[llvm] [LV][EVL] Generate negative strided load/store for reversed load/store (PR #123608)
Pengcheng Wang via llvm-commits
llvm-commits at lists.llvm.org
Mon Jan 20 05:01:11 PST 2025
https://github.com/wangpc-pp created https://github.com/llvm/llvm-project/pull/123608
This can reduce the operations to reverse mask, load result
and store value.
>From 3a6a22634276601b38d9d3e766551eb37736fbe4 Mon Sep 17 00:00:00 2001
From: Wang Pengcheng <wangpengcheng.pp at bytedance.com>
Date: Mon, 20 Jan 2025 20:56:18 +0800
Subject: [PATCH] [LV][EVL] Generate negative strided load/store for reversed
load/store
This can reduce the operations to reverse mask, load result
and store value.
---
.../lib/Transforms/Vectorize/VPlanRecipes.cpp | 66 +++++++++++--------
...-force-tail-with-evl-reverse-load-store.ll | 23 ++-----
...orize-force-tail-with-evl-uniform-store.ll | 3 +-
3 files changed, 46 insertions(+), 46 deletions(-)

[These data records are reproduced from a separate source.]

import Mathlib

/-!
# Door D7, the local prefix law: the one-pair case of mixed closure (Theorem A)

Context (`SoloInformedCwTwoValueWeights`, `SoloInformedCwTwoPairingDesigns`): a monomial degeneration of
`T_{cw,2}^{⊠N}` into the truncated polynomial algebra `ℂ[x]/(x^{σ+1})` is an *integer weighted design* with digit
pairs `(s_k, d_k)` and cost `σ = ∑ (s_k + d_k)`; conjecturally `σ ≥ 4^N - 1` (D7-closure).  The conjecture is
*local*: the `j` smallest digits of a design, with their induced pair structure (`p` complete pairs, `q` digits
whose partner is large — "singletons"), form a *mixed design*, and MIXED CLOSURE asserts that their sum is at least
`2^(2p+q) - 1`.  For `p = 0` this is the classical fact that `q` dissociated positive integers have sum
`≥ 2^q - 1`.  This file proves the case `p = 1` for every `q`:

**Theorem A.** Let `t : Fin q → ℕ` have distinct subset sums, and let `s < d` be such that no two subset sums of
`t` differ by `s`, by `d` or by `d - s` (the *hexagon* conditions: each such coincidence is an opposite pair of
allowed relations) and such that there is no *constant-column certificate*
`∑B = s + d + ∑A₁ ∧ 2s + ∑A₁ = d + ∑A₂` (the three relations `((-1,-1),1_B-1_{A₁})`, `((2,-1),1_{A₁}-1_{A₂})`,
`((-1,2),1_{A₂}-1_B)` are allowed and sum to zero, so such a system is balanced, i.e. not a design).  Then
`s + d + ∑ t ≥ 4·2^q - 1`.

These four hypotheses are exactly the consequences of the mixed-design property that the proof uses.  Proof: the
map `Ψ : Fin 4 × Finset (Fin q) → [0, σ]`, `Ψ(0,A) = ∑A`, `Ψ(1,A) = s + ∑A`, `Ψ(2,A) = d + ∑A`,
`Ψ(3,A) = s + d + ∑A` unless that value is a subset sum, in which case the *rescue value* `2s + ∑A` is used,
is injective.

Written by the solo-informed seat (gen 10); standard axioms only.
-/

namespace Summit.MatrixMultiplication.MatrixMultiplication.Theorems

open Finset

/-- Subset sum of `t` over `A`. -/
def subsetSum {q : ℕ} (t : Fin q → ℕ) (A : Finset (Fin q)) : ℕ := ∑ i ∈ A, t i

/-- A subset sum is at most the total sum. -/
theorem subsetSum_le_total {q : ℕ} (t : Fin q → ℕ) (A : Finset (Fin q)) :
    subsetSum t A ≤ ∑ i, t i := by
  unfold subsetSum
  exact Finset.sum_le_sum_of_subset_of_nonneg (Finset.subset_univ A) (fun _ _ _ => Nat.zero_le _)

open Classical in
/-- The rescue-or-binary value attached to the complete pair: `s + d + ∑A`, or `2s + ∑A` when the former
collides with a subset sum. -/
noncomputable def pairValue {q : ℕ} (t : Fin q → ℕ) (s d : ℕ) (A : Finset (Fin q)) : ℕ :=
  if ∃ B : Finset (Fin q), subsetSum t B = s + d + subsetSum t A then 2 * s + subsetSum t A
  else s + d + subsetSum t A

/-- The certifying map `Ψ` of Theorem A. -/
noncomputable def psi {q : ℕ} (t : Fin q → ℕ) (s d : ℕ) : Fin 4 × Finset (Fin q) → ℕ :=
  fun x => (![subsetSum t x.2, s + subsetSum t x.2, d + subsetSum t x.2, pairValue t s d x.2] : Fin 4 → ℕ) x.1

/-- Every value of `Ψ` lies in `[0, s + d + ∑ t]` (uses `s < d` for the rescue value `2s + ∑A`). -/
theorem psi_le {q : ℕ} (t : Fin q → ℕ) (s d : ℕ) (hsd : s < d) (x : Fin 4 × Finset (Fin q)) :
    psi t s d x ≤ s + d + ∑ i, t i := by
  obtain ⟨i, A⟩ := x
  have hA := subsetSum_le_total t A
  unfold psi
  fin_cases i
  · simp; omega
  · simp; omega
  · simp; omega
  · simp only
    show pairValue t s d A ≤ _
    unfold pairValue
    split_ifs <;> omega

/-- **Theorem A** (one-pair mixed closure, all `q`). -/
theorem onePair_mixed_closure {q : ℕ} (t : Fin q → ℕ) (s d : ℕ) (hsd : s < d)
    (hdiss : ∀ A B : Finset (Fin q), subsetSum t A = subsetSum t B → A = B)
    (hs : ∀ A B : Finset (Fin q), subsetSum t B ≠ s + subsetSum t A)
    (hd : ∀ A B : Finset (Fin q), subsetSum t B ≠ d + subsetSum t A)
    (hds : ∀ A B : Finset (Fin q), s + subsetSum t B ≠ d + subsetSum t A)
    (hconst : ∀ A₁ A₂ B : Finset (Fin q),
      subsetSum t B = s + d + subsetSum t A₁ → 2 * s + subsetSum t A₁ ≠ d + subsetSum t A₂) :
    4 * 2 ^ q ≤ s + d + ∑ i, t i + 1 := by
  classical
  -- injectivity of Ψ
  have key : ∀ (A B : Finset (Fin q)), pairValue t s d A = pairValue t s d B → A = B := by
    intro A B h
    unfold pairValue at h
    split_ifs at h with h1 h2 h2
    · exact hdiss A B (by omega)
    · exact absurd (by omega : s + subsetSum t A = d + subsetSum t B) (hds B A)
    · exact absurd (by omega : s + subsetSum t B = d + subsetSum t A) (hds A B)
    · exact hdiss A B (by omega)
  have k0 : ∀ (A B : Finset (Fin q)), subsetSum t A = pairValue t s d B → False := by
    intro A B h
    unfold pairValue at h
    split_ifs at h with h1
    · obtain ⟨B₀, hB₀⟩ := h1
      exact hds A B₀ (by omega)
    · exact h1 ⟨A, h⟩
  have k1 : ∀ (A B : Finset (Fin q)), s + subsetSum t A = pairValue t s d B → False := by
    intro A B h
    unfold pairValue at h
    split_ifs at h with h1
    · exact hs B A (by omega)
    · exact hd B A (by omega)
  have k2 : ∀ (A B : Finset (Fin q)), d + subsetSum t A = pairValue t s d B → False := by
    intro A B h
    unfold pairValue at h
    split_ifs at h with h1
    · obtain ⟨B₀, hB₀⟩ := h1
      exact hconst B A B₀ hB₀ (by omega)
    · exact hs B A (by omega)
  have hinj : Function.Injective (psi t s d) := by
    rintro ⟨i, A⟩ ⟨j, B⟩ h
    unfold psi at h
    fin_cases i <;> fin_cases j <;> simp at h
    all_goals first
      | exact (hs A B (by omega)).elim
      | exact (hs B A (by omega)).elim
      | exact (hd A B (by omega)).elim
      | exact (hd B A (by omega)).elim
      | exact (hds A B (by omega)).elim
      | exact (hds B A (by omega)).elim
      | exact (k0 A B (by omega)).elim
      | exact (k0 B A (by omega)).elim
      | exact (k1 A B (by omega)).elim
      | exact (k1 B A (by omega)).elim
      | exact (k2 A B (by omega)).elim
      | exact (k2 B A (by omega)).elim
      | (cases hdiss A B (by omega); rfl)
      | (cases key A B (by omega); rfl)
  -- counting
  have hsub : (univ : Finset (Fin 4 × Finset (Fin q))).image (psi t s d) ⊆ range (s + d + ∑ i, t i + 1) := by
    intro v hv
    rw [mem_image] at hv
    obtain ⟨x, -, rfl⟩ := hv
    rw [mem_range]
    have := psi_le t s d hsd x
    omega
  have hcard := card_le_card hsub
  rw [card_image_of_injective _ hinj, card_univ, Fintype.card_prod, Fintype.card_fin, Fintype.card_finset,
    Fintype.card_fin, card_range] at hcard
  exact hcard

end Summit.MatrixMultiplication.MatrixMultiplication.Theorems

diff --git a/llvm/lib/Transforms/Vectorize/VPlanRecipes.cpp b/llvm/lib/Transforms/Vectorize/VPlanRecipes.cpp
index aa5f92b235555e..587c7e9b4417fa 100644
--- a/llvm/lib/Transforms/Vectorize/VPlanRecipes.cpp
+++ b/llvm/lib/Transforms/Vectorize/VPlanRecipes.cpp
@@ -2603,17 +2603,6 @@ void VPWidenLoadRecipe::print(raw_ostream &O, const Twine &Indent,
}
#endif
-/// Use all-true mask for reverse rather than actual mask, as it avoids a
-/// dependence w/o affecting the result.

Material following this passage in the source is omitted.